In every conference focused on Cognitive Radio there are some papers on Compressed sensing. In "Compressive sampling based MVDR spectrum sensing" Ying Wang, Ashish Pandharipande and Geert Leus use the minimum variance distortionless response (MVDR) estimator to perform detection from a set of compressed measurements. As opposed to other works they derive the probability distribution of the CS MVDR spectrum estimate, which can be used to determine the detection thresholds.
Finally, Miguel López-Benítez and Ferran Casadevall explore in "On the Spectrum Occupancy Perception of Cognitive Radio Terminals in Realistic Scenarios" the perceived spectrum occupancy in different practical scenarios via empirical measurements. Nice to see that things work in practice.
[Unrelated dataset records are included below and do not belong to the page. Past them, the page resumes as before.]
/-!
# `CurvePeriodsTransfer` (stmt-KontsevichZagierPeriods-11129, route SymplecticScissors) —
# line `standard-etale-models`, LEAD SKELETON (re-materialised from the registered stub list, reshape 1)

The crux is LITERALLY `HWBody → RealOnePeriodRelations` (definitionally): the Huber–Wüstholz body (HW 2022,
Thm 13.3 (2), rendered on period symbols `(Z, ω, γ)` with the elementary relations R1–R5, INLINED in the
crux — this file never names the cite-only tree constant) implies that every
`ℤ`-combination `c ∈ H₁` of 1-dimensional KZ representations with `eval c = 0` lies in
`M₁ = closure (1a ∪ 1b ∪ 2 ∪ Green)` (`M₁`, `H₁`, `crux_iff` from the landed kit
`Theorems/RealOnePeriodRelations/Negative/Kit.lean`).

Line (idea card `Cruxes/CurvePeriodsTransfer/Ideas/standard-etale-models.md`): the composition is
NORMALISATION `Ψ` ∘ Huber–Wüstholz ∘ REALISATION `Θ`:
* `Ψ` (`stub_normalisation`, fed by `stub_pieceReduction` ⇐ `stub_puiseuxGerm` + `stub_saPieceFacts`,
  `stub_etaleShift`, `stub_sectionSymbol`): every `c ∈ H₁` is, modulo `M₁` (indeed modulo 1a + rule 2 + 1b),
  a sum of REAL REALISATIONS `[∫₀¹ Re(C_s · Σᵢ ωᵢ(γ) γᵢ′) dt]` of period symbols `s = (Z, ω, γ)` of curve
  type along `ℚ`-semialgebraic `C¹` paths, with algebraic coefficients `C_s` and the same evaluation. The
  smooth models are the STANDARD-ÉTALE curves `V_G = {G = 0, x₂·∂₁G = 1} ⊂ 𝔸³` (smooth for EVERY `G`, one
  2×3 minor), the paths are the SECTIONS `s ↦ (s, u(s), 1/∂₁G(s,u(s)))` of normalised pieces
  `∫₀¹ (T(s) + sᴷ u(s)) ds`, the end point `s = 0` having been made étale by the Taylor shift
  `y = T_K(s) + sᴷ u`, `K > ord₀ ∂_yG(s, g(s))` (`stub_etaleShift`); the pieces come from cutting a
  representation at its finitely many bad (algebraic) points (1a), compactifying and orienting (rule 2) and
  Puiseux-flattening the bad end `x = a + sᵠ` (rule 2; `stub_puiseuxGerm`: a one-sided `ℚ`-semialgebraic
  germ at an algebraic point is `sᵐ·h(s)` after `x = a + sᵠ`, `h` analytic with algebraic Taylor
  coefficients).
* Huber–Wüstholz (the crux's OWN antecedent, no stub): `Ψ(c)` evaluates to `eval c = 0`, so it is a
  `ℚ̄`-combination `Σ aₗ ρₗ` of elementary relations.
* `Θ` (`stub_realisation`, the Θ-half shared with every line of this crux; its statement is VERBATIM the
  conclusion of `stub_retraction` of the sibling crux stmt-10042's line `nash-retraction-thin-strip`, reshape
  2): a map `Θ : ℂ → PeriodSymbol → FormalRep` killing `ℚ̄`-combinations of R1–R5 modulo `M₁` and agreeing
  modulo `M₁` with every real realisation along a semialgebraic symbol path. Then
  `c ≡ Σ_s [R s] ≡ Σ_s Θ (C s) s = (Σ aₗρₗ).sum Θ ≡ 0 (mod M₁)`.

No local definitions: the two predicates of the line are INLINED in every signature (so that landed stubs
drop in verbatim and helper files stay `kind = proof`):
* "`γ : ℝ → ℂⁿ` is a `ℚ`-semialgebraic path" ≡
  `IsSemialgebraicMapOn ℚ {z : Fin 1 → ℝ | z 0 ∈ Set.Icc 0 1} (fun z => Fin.append (re ∘ γ (z 0)) (im ∘ γ (z 0)))`;
* "`r` realises `a · (ω, γ)`" ≡
  `r.domain = {z | z 0 ∈ Set.Ioo 0 1} ∧ ∀ z ∈ r.domain, r.integrand z = (a * Σᵢ ωᵢ(γ(z 0)) · γᵢ′(z 0)).re`.

Registered on stmt-KontsevichZagierPeriods-11129 with `ledger skeleton check` (7 stubs = stubs_max):
`stub_puiseuxGerm` (L, lead), `stub_saPieceFacts` (L), `stub_pieceReduction` (L), `stub_etaleShift` (M),
`stub_sectionSymbol` (M/L), `stub_normalisation` (L, glue), `stub_realisation` (XL, shared Θ).

References: A. Huber, G. Wüstholz, *Transcendence and Linear Relations of 1-Periods* (CUP 2022), Thm 13.3 (2),
Prop. 12.5, §3.3.1, Cor. 12.7; M. Kontsevich, D. Zagier, *Periods* (2001), §1.2; J. Bochnak, M. Coste,
M.-F. Roy, *Real Algebraic Geometry* (1998), §2, §8; J.-P. Serre, *Local Fields*, IV §2 Prop. 8.
-/

noncomputable section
Cooperative Spectrum SensingTo finish with, just a list of the works presented in the session on cooperative spectrum sensing for cognitive radio networks:
- Sensor Fusion by Two-Layer Conflict Solving. Volker Lohweg, Uwe Mönks. Approach to data fusion which provides a stable conflict scenario handling, extendable to fuzzy classification.
- On Multi-Step Sensor Scheduling via Convex Optimization. Marco Huber. Two efficient multi-step sensor scheduling approaches are proposed in this paper for optimization over long time horizons.
- Bayesian Joint Recovery of Correlated Signals in Distributed Compressed Sensing. Pablo Viñuelas-Peris and Antonio Artés-Rodríguez. Distributed Compressed Sensing (DCS) of sparsely correlated signals.
- A Robust Approach for Optimization of The Measurement Matrix in Compressed Sensing Vahid Abolghasemi, Delaram Jarchi and Saeid Sanei. Optimized matrices can improve the quality of reconstruction and satisfy the conditions for efficient sampling.
- A novel adaptive algorithm for diffusion networks using projections onto hyperslabs. Symeon Chouvardas, Konstantinos Slavakis and Sergios Theodoridis. A new diffusion based algorithm to implement cooperation among neighboring nodes and the corresponding analysis.
- Node Localization and Tracking Using Distance and Acceleration Measurements. Benjamin R. Hamilton, Xiaoli Ma, Robert John Baxley and Brett Walkenhorst. Algorithm to combine acceleration measurements with RSS readings to achieve accurate localization of a distributed sensor network.
While the CIP is just a small workshop compared to the main conferences on signal processing, we have seen that the CIP 2010 proceedings include very trendy papers.